Tuesday, August 12, 2008

Is Value Investing Relevant?

In the past, value investors seldom lost their shirts as they normally pretty protected by margin of safety. This time around, value investors had very dismal performance.

Aug. 11 (Bloomberg) -- Bill Miller, Martin Whitman and David Dreman, mired in the worst slumps of their careers, are poised once again to trounce the stock market.

If history is any guide, the value investors' emphasis on shares trading at low prices relative to cash flow and earnings will provide returns superior to the holdings of so-called growth managers.

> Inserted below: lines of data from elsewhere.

import Summits.CriticalPhenomena.CardyFormulaZ2.Theorems.CardyIKTransportIKLinearTransportStubOneArmDecayGeo

/-!
# Stub `stub_OneArmDecay` (crux stmt-CriticalPhenomena-5076 `CardyIKTransport.IKLinearTransport`, line
# `pinned-diagram-exchange`) — part 2 of 2: peeling from the inside, the registered stub

Theorem-only support file (`--supports stmt-CriticalPhenomena-5076`): proves the registered skeleton stub
`stub_OneArmDecay` (skeleton v15) by name and signature — POLYNOMIAL ONE-ARM DECAY FROM THE RING FAMILY,
with no FKG input: if, for colour `bb`, conditionally on any measurable event determined beyond distance `n`
of a `w × h` box (`n ≤ w, h ≤ k n`), the colour-`bb` paths from the box stay within distance `n` with
probability `≥ c_k > 0` (uniformly in the pattern `S`), then
`ν_S(some colour-bb path joins the n × n box at (a,b) to sup-distance > R) ≤ C (n/R)^λ`.

* `oad_step_abstract`, `oad_peel` — the abstract peeling: level events `A j`, each measurable, determined
  far from all lower levels, and of conditional probability `≤ q` given any measurable event determined far
  from its level, satisfy `ν(⋂_{j<J} A j) ≤ q^J` (condition successively on the OUTER levels, which are
  determined far from the inner one);
* `oad_arm_bound` — with the level events of part 1 and margins `ms j` (`3 ms j + n + 2 ≤ ms i` for
  `j < i`), the arm event has probability `≤ (1 - c)^J` once `3 ms j + n ≤ R` for `j < J`;
* `stub_OneArmDecay` — margins `(3^j - 1)(n + 1)`, `J = ⌊log₃ (R/(n+1))⌋`, `c` shrunk to `≤ 1/2`,
  `λ = -log(1-c)/log 3`, `C = 6^λ`.
-/

noncomputable section

namespace Summit.CriticalPhenomena.CardyFormulaZ2.Theorems.IKLinearTransport.PinnedDiagramExchange

open scoped BigOperators Topology Classical MeasureTheory ProbabilityTheory ENNReal symmDiff
open Filter Set Function MeasureTheory
open Literature.Probability.Percolation Literature.Probability.LatticeModels
open Literature.Probability.RandomPlanarGeometry

/-! ## §1 Peeling the levels from the inside -/

/-- ONE PEELING STEP, abstractly: if `L` misses `C` and `c ν(E) ≤ ν(E ∩ C)`, then
`ν(L ∩ E) ≤ (1 - c) ν(E)`. [folklore] -/
theorem oad_step_abstract {ν : Measure Obs} [IsFiniteMeasure ν] {c : ℝ} {L C E : Set Obs}
    (hLE : MeasurableSet (L ∩ E)) (hLC : ∀ x ∈ L, x ∉ C) (hH : c * ν.real E ≤ ν.real (E ∩ C)) :
    ν.real (L ∩ E) ≤ (1 - c) * ν.real E := by
  have hdisj : Disjoint (E ∩ C) (L ∩ E) :=
    Set.disjoint_left.2 fun x hx hx' => hLC x hx'.1 hx.2
  have hle : ν.real (E ∩ C) + ν.real (L ∩ E) ≤ ν.real E := by
    rw [← measureReal_union hdisj hLE]
    exact measureReal_mono (Set.union_subset Set.inter_subset_left Set.inter_subset_right)
  linarith

/-- PEELING, abstractly: level events `A j`, measurable, each determined far from all lower levels, and
each of conditional probability `≤ q` given any measurable event determined far from its level, have
`ν(⋂_{j ≤ i < j+k} A i) ≤ q ^ k`. [folklore] -/
theorem oad_peel (ν : Measure Obs) [IsProbabilityMeasure ν] {q : ℝ} (hq : 0 ≤ q) (A : ℕ → Set Obs)
    (Far : ℕ → Set (Site 2)) (hmeas : ∀ j, MeasurableSet (A j))
    (hdet : ∀ i j, j < i → A i ∈ determinedOn (Far j))
    (hstep : ∀ (j : ℕ) (E : Set Obs), MeasurableSet E → E ∈ determinedOn (Far j) →
      ν.real (A j ∩ E) ≤ q * ν.real E) :
    ∀ k j : ℕ, ν.real (⋂ i ∈ Finset.Ico j (j + k), A i) ≤ q ^ k := by
  intro k
  induction k with
  | zero =>
    intro j
    simp
  | succ k ih =>
    intro j
    have hsub : (⋂ i ∈ Finset.Ico j (j + (k + 1)), A i) ⊆
        A j ∩ ⋂ i ∈ Finset.Ico (j + 1) (j + 1 + k), A i := by
      intro x hx
      simp only [Set.mem_iInter, Finset.mem_Ico, Set.mem_inter_iff] at hx ⊢
      exact ⟨hx j ⟨le_rfl, by omega⟩, fun i hi => hx i ⟨by omega, by omega⟩⟩
    have hEm : MeasurableSet (⋂ i ∈ Finset.Ico (j + 1) (j + 1 + k), A i) :=
      Finset.measurableSet_biInter _ fun i _ => hmeas i
    have hEd : (⋂ i ∈ Finset.Ico (j + 1) (j + 1 + k), A i) ∈ determinedOn (Far j) := by
      intro x y hxy
      simp only [Set.mem_iInter]
      exact forall₂_congr fun i hi => hdet i j (by rw [Finset.mem_Ico] at hi; omega) x y hxy
    calc ν.real (⋂ i ∈ Finset.Ico j (j + (k + 1)), A i)
        ≤ ν.real (A j ∩ ⋂ i ∈ Finset.Ico (j + 1) (j + 1 + k), A i) := measureReal_mono hsub
      _ ≤ q * ν.real (⋂ i ∈ Finset.Ico (j + 1) (j + 1 + k), A i) := hstep j _ hEm hEd
      _ ≤ q * q ^ k := mul_le_mul_of_nonneg_left (ih (j + 1)) hq
      _ = q ^ (k + 1) := by ring

/-- THE ARM BOUND IN GEOMETRIC FORM: given the ring family of colour `bb` (constant `c ≤ 1`) for the nested
squares around the `n × n` box at `(a, b)` and margins `ms j` with `3 ms j + n + 2 ≤ ms i` (`j < i`), the arm
event to distance `R` has probability `≤ (1 - c) ^ J` whenever the `J` first levels fit (`3 ms j + n ≤ R`).
[folklore] -/
theorem oad_arm_bound (bb : Bool) {c : ℝ} (hc1 : c ≤ 1) (S : Set ℤ) (n : ℕ) (a b : ℤ)
    (hH : ∀ (m : ℕ) (E : Set Obs), MeasurableSet E →
      E ∈ determinedOn (farFrom (a - m) (b - m) (n + 2 * m) (n + 2 * m) (n + 2 * m)) →
      c * (νmix S).real E ≤ (νmix S).real (E ∩ {x : Obs | ∀ p ∈ monoPaths x bb,
        (∃ u ∈ p, a - m ≤ u 0 ∧ u 0 < a - m + (n + 2 * m : ℕ) ∧ b - m ≤ u 1 ∧
          u 1 < b - m + (n + 2 * m : ℕ)) →
        ∀ v ∈ p, v ∉ farFrom (a - m) (b - m) (n + 2 * m) (n + 2 * m) (n + 2 * m)}))
    (ms : ℕ → ℕ) (hms : ∀ i j, j < i → 3 * ms j + n + 2 ≤ ms i) (J R : ℕ)
    (hR : ∀ j, j < J → 3 * ms j + n ≤ R) :
    (νmix S).real {x | ∃ p ∈ monoPaths x bb, (∃ u ∈ p, a ≤ u 0 ∧ u 0 < a + n ∧ b ≤ u 1 ∧ u 1 < b + n) ∧
        ∃ v ∈ p, v ∈ farFrom a b n n R} ≤ (1 - c) ^ J := by
  haveI : IsProbabilityMeasure (νmix S) := isProbabilityMeasure_nuMix S
  have key := oad_peel (νmix S) (q := 1 - c) (by linarith)
    (fun j => {x : Obs | ∃ p ∈ monoPaths x bb,
      (∀ z ∈ p, (a - n - 3 * ms j - 1 ≤ z 0 ∧ z 0 ≤ a + 2 * n + 3 * ms j ∧
          b - n - 3 * ms j - 1 ≤ z 1 ∧ z 1 ≤ b + 2 * n + 3 * ms j) ∧
        ¬ (a - ms j + 1 ≤ z 0 ∧ z 0 < a + n + ms j - 1 ∧ b - ms j + 1 ≤ z 1 ∧ z 1 < b + n + ms j - 1)) ∧
      (∃ u ∈ p, a - ms j ≤ u 0 ∧ u 0 < a + n + ms j ∧ b - ms j ≤ u 1 ∧ u 1 < b + n + ms j) ∧
      ∃ v ∈ p, v ∈ farFrom (a - ms j) (b - ms j) (n + 2 * ms j) (n + 2 * ms j) (n + 2 * ms j)})
    (fun j => farFrom (a - ms j) (b - ms j) (n + 2 * ms j) (n + 2 * ms j) (n + 2 * ms j))
    (fun j => oad_level_measurableSet bb a b n (ms j))
    (fun i j hij => oad_level_mem_determinedOn_far bb a b n (ms j) (ms i) (hms i j hij))
    (fun j E hE hdet => oad_step_abstract ((oad_level_measurableSet bb a b n (ms j)).inter hE)
      (oad_level_not_conf bb a b n (ms j)) (hH (ms j) E hE hdet)) J 0
  refine (measureReal_mono fun x hx => Set.mem_iInter₂.2 fun i hi => ?_).trans key
  have hi' : i < J := by
    have := (Finset.mem_Ico.1 hi).2
    omega
  exact oad_arm_subset_level bb a b n (ms i) R (hR i hi') x hx

/-! ## §2 The margins `(3^j - 1)(n + 1)` and the registered stub -/

/-- The margins `m_j = (3^j - 1)(n + 1)` are nested: `3 m_j + n + 2 ≤ m_i` for `j < i`. [folklore] -/
theorem oad_ms_growth (n : ℕ) {i j : ℕ} (hij : j < i) :
    3 * ((3 ^ j - 1) * (n + 1)) + n + 2 ≤ (3 ^ i - 1) * (n + 1) := by
  have h1 : 3 ^ (j + 1) ≤ 3 ^ i := Nat.pow_le_pow_right (by norm_num) hij
  rw [pow_succ] at h1
  obtain ⟨X, hX⟩ : ∃ X, 3 ^ j = X + 1 := ⟨3 ^ j - 1, by have := Nat.one_le_pow j 3 (by norm_num); omega⟩
  obtain ⟨Y, hY⟩ : ∃ Y, 3 ^ i = Y + 1 := ⟨3 ^ i - 1, by have := Nat.one_le_pow i 3 (by norm_num); omega⟩
  rw [hX, hY] at h1
  rw [hX, hY]
  simp only [Nat.add_sub_cancel]
  have h2 := Nat.mul_le_mul_right (n + 1) h1
  nlinarith

/-- The `J` first levels fit below distance `R` as soon as `3^J (n + 1) ≤ R`. [folklore] -/
theorem oad_ms_reach (n : ℕ) {j J R : ℕ} (hj : j < J) (hR : 3 ^ J * (n + 1) ≤ R) :
    3 * ((3 ^ j - 1) * (n + 1)) + n ≤ R := by
  have h1 : 3 ^ (j + 1) ≤ 3 ^ J := Nat.pow_le_pow_right (by norm_num) hj
  rw [pow_succ] at h1
  obtain ⟨X, hX⟩ : ∃ X, 3 ^ j = X + 1 := ⟨3 ^ j - 1, by have := Nat.one_le_pow j 3 (by norm_num); omega⟩
  rw [hX] at h1
  rw [hX]
  simp only [Nat.add_sub_cancel]
  have h2 := Nat.mul_le_mul_right (n + 1) h1
  nlinarith

/-- **STUB `stub_OneArmDecay` (skeleton v15) · POLYNOMIAL ONE-ARM DECAY FROM THE RING FAMILY.** If, for
colour `bb`, every box conditioned on any measurable far event confines the colour-`bb` cluster of the box
within the conditioning distance with probability `≥ c_k > 0` (uniformly in the pattern `S`, the scale and
the aspect ratio `≤ k`), then the probability that some colour-`bb` path joins the `n × n` box at `(a, b)` to
sup-distance `> R` is `≤ C (n/R)^λ`, uniformly in `S`. Proof: nested squares `[a-m_j, a+n+m_j)²`,
`m_j = (3^j - 1)(n+1)`, each conditioned at distance its side; the arm event lies in every level event
(annular witnesses, `oad_arm_subset_level`), level `i` is determined far from every level `j < i`
(`oad_level_mem_determinedOn_far`), so peeling from the inside with the family at `k = 1` costs a factor
`1 - c` per level (`oad_peel`); `J = ⌊log₃ (R/(n+1))⌋` levels fit, and `(1-c)^J ≤ 6^λ (n/R)^λ` with
`λ = -log (1-c) / log 3` (after shrinking `c` to `≤ 1/2`). [folklore] -/
theorem stub_OneArmDecay : ∀ bb : Bool,
    (∀ k : ℕ, ∃ c : ℝ, 0 < c ∧ ∀ (S : Set ℤ) (n : ℕ), 1 ≤ n → ∀ (a b : ℤ) (w h : ℕ),
        n ≤ w → w ≤ k * n → n ≤ h → h ≤ k * n → ∀ E : Set Obs, MeasurableSet E →
        E ∈ determinedOn (farFrom a b w h n) →
        c * (νmix S).real E ≤ (νmix S).real (E ∩ {x | ∀ p ∈ monoPaths x bb,
          (∃ u ∈ p, a ≤ u 0 ∧ u 0 < a + w ∧ b ≤ u 1 ∧ u 1 < b + h) → ∀ v ∈ p, v ∉ farFrom a b w h n})) →
    ∃ C lam : ℝ, 0 < lam ∧ ∀ (S : Set ℤ) (n : ℕ), 1 ≤ n → ∀ R : ℕ, n ≤ R → ∀ (a b : ℤ),
      (νmix S).real {x | ∃ p ∈ monoPaths x bb,
          (∃ u ∈ p, a ≤ u 0 ∧ u 0 < a + n ∧ b ≤ u 1 ∧ u 1 < b + n) ∧ ∃ v ∈ p, v ∈ farFrom a b n n R} ≤
        C * ((n : ℝ) / R) ^ lam := by
  intro bb hfam
  obtain ⟨c, hc, hHc⟩ := hfam 1
  -- the effective constant `c' = min c (1/2)`, the ratio `q = 1 - c'` and the exponent
  set c' : ℝ := min c (1 / 2) with hc'def
  have hc'0 : 0 < c' := lt_min hc one_half_pos
  have hc'le : c' ≤ 1 / 2 := min_le_right _ _
  have hc'c : c' ≤ c := min_le_left _ _
  set q : ℝ := 1 - c' with hqdef
  have hq0 : 0 < q := by linarith
  have hq1 : q < 1 := by linarith
  have hlogq : Real.log q < 0 := Real.log_neg hq0 hq1
  have hlog3 : 0 < Real.log 3 := Real.log_pos (by norm_num)
  set lam : ℝ := -Real.log q / Real.log 3 with hlamdef
  have hlam : 0 < lam := div_pos (by linarith) hlog3
  refine ⟨(6 : ℝ) ^ lam, lam, hlam, fun S n hn R hnR a b => ?_⟩
  haveI : IsProbabilityMeasure (νmix S) := isProbabilityMeasure_nuMix S
  -- the ring family at aspect bound `1` for the nested squares
  have hH : ∀ (m : ℕ) (E : Set Obs), MeasurableSet E →
      E ∈ determinedOn (farFrom (a - m) (b - m) (n + 2 * m) (n + 2 * m) (n + 2 * m)) →
      c' * (νmix S).real E ≤ (νmix S).real (E ∩ {x : Obs | ∀ p ∈ monoPaths x bb,
        (∃ u ∈ p, a - m ≤ u 0 ∧ u 0 < a - m + (n + 2 * m : ℕ) ∧ b - m ≤ u 1 ∧
          u 1 < b - m + (n + 2 * m : ℕ)) →
        ∀ v ∈ p, v ∉ farFrom (a - m) (b - m) (n + 2 * m) (n + 2 * m) (n + 2 * m)}) :=
    fun m E hE hdet => (mul_le_mul_of_nonneg_right hc'c measureReal_nonneg).trans
      (hHc S (n + 2 * m) (by omega) (a - m) (b - m) (n + 2 * m) (n + 2 * m) le_rfl (by omega) le_rfl
        (by omega) E hE hdet)
  -- the number of levels `J = ⌊log₃ (R / (n+1))⌋` and the geometric bound `q ^ J`
  set J : ℕ := Nat.log 3 (R / (n + 1)) with hJdef
  have hbound : (νmix S).real {x | ∃ p ∈ monoPaths x bb,
      (∃ u ∈ p, a ≤ u 0 ∧ u 0 < a + n ∧ b ≤ u 1 ∧ u 1 < b + n) ∧ ∃ v ∈ p, v ∈ farFrom a b n n R} ≤
      q ^ J := by
    rcases Nat.eq_zero_or_pos (R / (n + 1)) with h0 | hpos
    · have hJ0 : J = 0 := by rw [hJdef, h0, Nat.log_zero_right]
      rw [hJ0, pow_zero]
      exact measureReal_le_one
    · have hJR : 3 ^ J * (n + 1) ≤ R :=
        (Nat.le_div_iff_mul_le (Nat.succ_pos n)).1 (Nat.pow_log_le_self 3 (Nat.pos_iff_ne_zero.1 hpos))
      exact oad_arm_bound bb (by linarith) S n a b hH (fun j => (3 ^ j - 1) * (n + 1))
        (fun i j hij => oad_ms_growth n hij) J R (fun j hj => oad_ms_reach n hj hJR)
  -- conversion: `R < 3^(J+1) (n+1) ≤ 6 n 3^J`, so `q ^ J = (3^J)^{-λ} ≤ (6n/R)^λ`
  have hRlt : R < 3 ^ (J + 1) * (n + 1) :=
    (Nat.div_lt_iff_lt_mul (Nat.succ_pos n)).1 (Nat.lt_pow_succ_log_self (by norm_num) _)
  have hn1 : (1 : ℝ) ≤ n := by exact_mod_cast hn
  have hR0 : (0 : ℝ) < R := by
    have : (1 : ℝ) ≤ R := by exact_mod_cast hn.trans hnR
    linarith
  have h3J : (0 : ℝ) < 3 ^ J := pow_pos (by norm_num) J
  have hR6 : (R : ℝ) ≤ 6 * n * 3 ^ J := by
    have h : (R : ℝ) < 3 ^ (J + 1) * (n + 1) := by exact_mod_cast hRlt
    rw [pow_succ] at h
    nlinarith
  have hinv : ((3 : ℝ) ^ J)⁻¹ ≤ 6 * ((n : ℝ) / R) := by
    rw [mul_div_assoc', inv_eq_one_div, div_le_div_iff₀ h3J hR0]
    linarith
  have hqJ : q ^ J = ((3 : ℝ) ^ J)⁻¹ ^ lam := by
    rw [Real.rpow_def_of_pos (inv_pos.2 h3J), Real.log_inv, Real.log_pow]
    have h : -(↑J * Real.log 3) * lam = ↑J * Real.log q := by
      rw [hlamdef]
      field_simp
    rw [h, Real.exp_nat_mul, Real.exp_log hq0]
  calc (νmix S).real {x | ∃ p ∈ monoPaths x bb,
          (∃ u ∈ p, a ≤ u 0 ∧ u 0 < a + n ∧ b ≤ u 1 ∧ u 1 < b + n) ∧ ∃ v ∈ p, v ∈ farFrom a b n n R}
      ≤ q ^ J := hbound
    _ = ((3 : ℝ) ^ J)⁻¹ ^ lam := hqJ
    _ ≤ (6 * ((n : ℝ) / R)) ^ lam := Real.rpow_le_rpow (inv_nonneg.2 h3J.le) hinv hlam.le
    _ = (6 : ℝ) ^ lam * ((n : ℝ) / R) ^ lam :=
        Real.mul_rpow (by norm_num) (div_nonneg (Nat.cast_nonneg n) (Nat.cast_nonneg R))

end Summit.CriticalPhenomena.CardyFormulaZ2.Theorems.IKLinearTransport.PinnedDiagramExchange

end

Growth investing, which focuses on companies with the fastest projected profit increases, beat value strategies for the first time this decade in 2007 and by 15.5 percentage points so far this year, the widest margin since 1980, according to data compiled by Paris-based Societe Generale SA.

The five prior times since 1952 that growth beat value two years in a row, the latter group recovered and won by 17 percentage points annually on average for seven years, the data from Societe Generale show. Cheap stocks are becoming more attractive because of tumbling commodity shares, which had led the five-year bull market that ended in October, according to Societe Generale's James Montier, voted top global strategist in Thomson Extel's survey since 2005.

Value stocks became a liability as even Warren Buffett's Berkshire Hathaway Inc., the investment vehicle for the richest person in Forbes magazine's 2008 global tally, fell as much as 25 percent from a December record. Miller's Legg Mason Value Trust, which beat the Standard & Poor's 500 Index for 15 years through 2005, lost 27 percent including dividends this year, Bloomberg data show.


Honestly speaking, I have not seen this in my investing experience. You lose money in every sector even though they are cheap. They are just keeping cheaper by day. Those like to take big bet will suffer. Even our Omaha got whack. Those buy into Berkshire hoping to find refuge will be dissapointed as well.

Berkshire declined this year as Buffett lost money from his stakes in Charlotte, North Carolina-based Bank of America Corp., the biggest U.S. lender by market value, and New York-based American Express Co., the nation's largest credit-card company by purchases. The stocks declined 22 percent and 27 percent, respectively. Buffett, 77, couldn't be reached for comment.

Berkshire posted its third straight quarterly profit decline last week as lower rates pressured results from insurance.


I guess the best thing to do now is keep spending time study company. When the wind change, we will be ready to roar.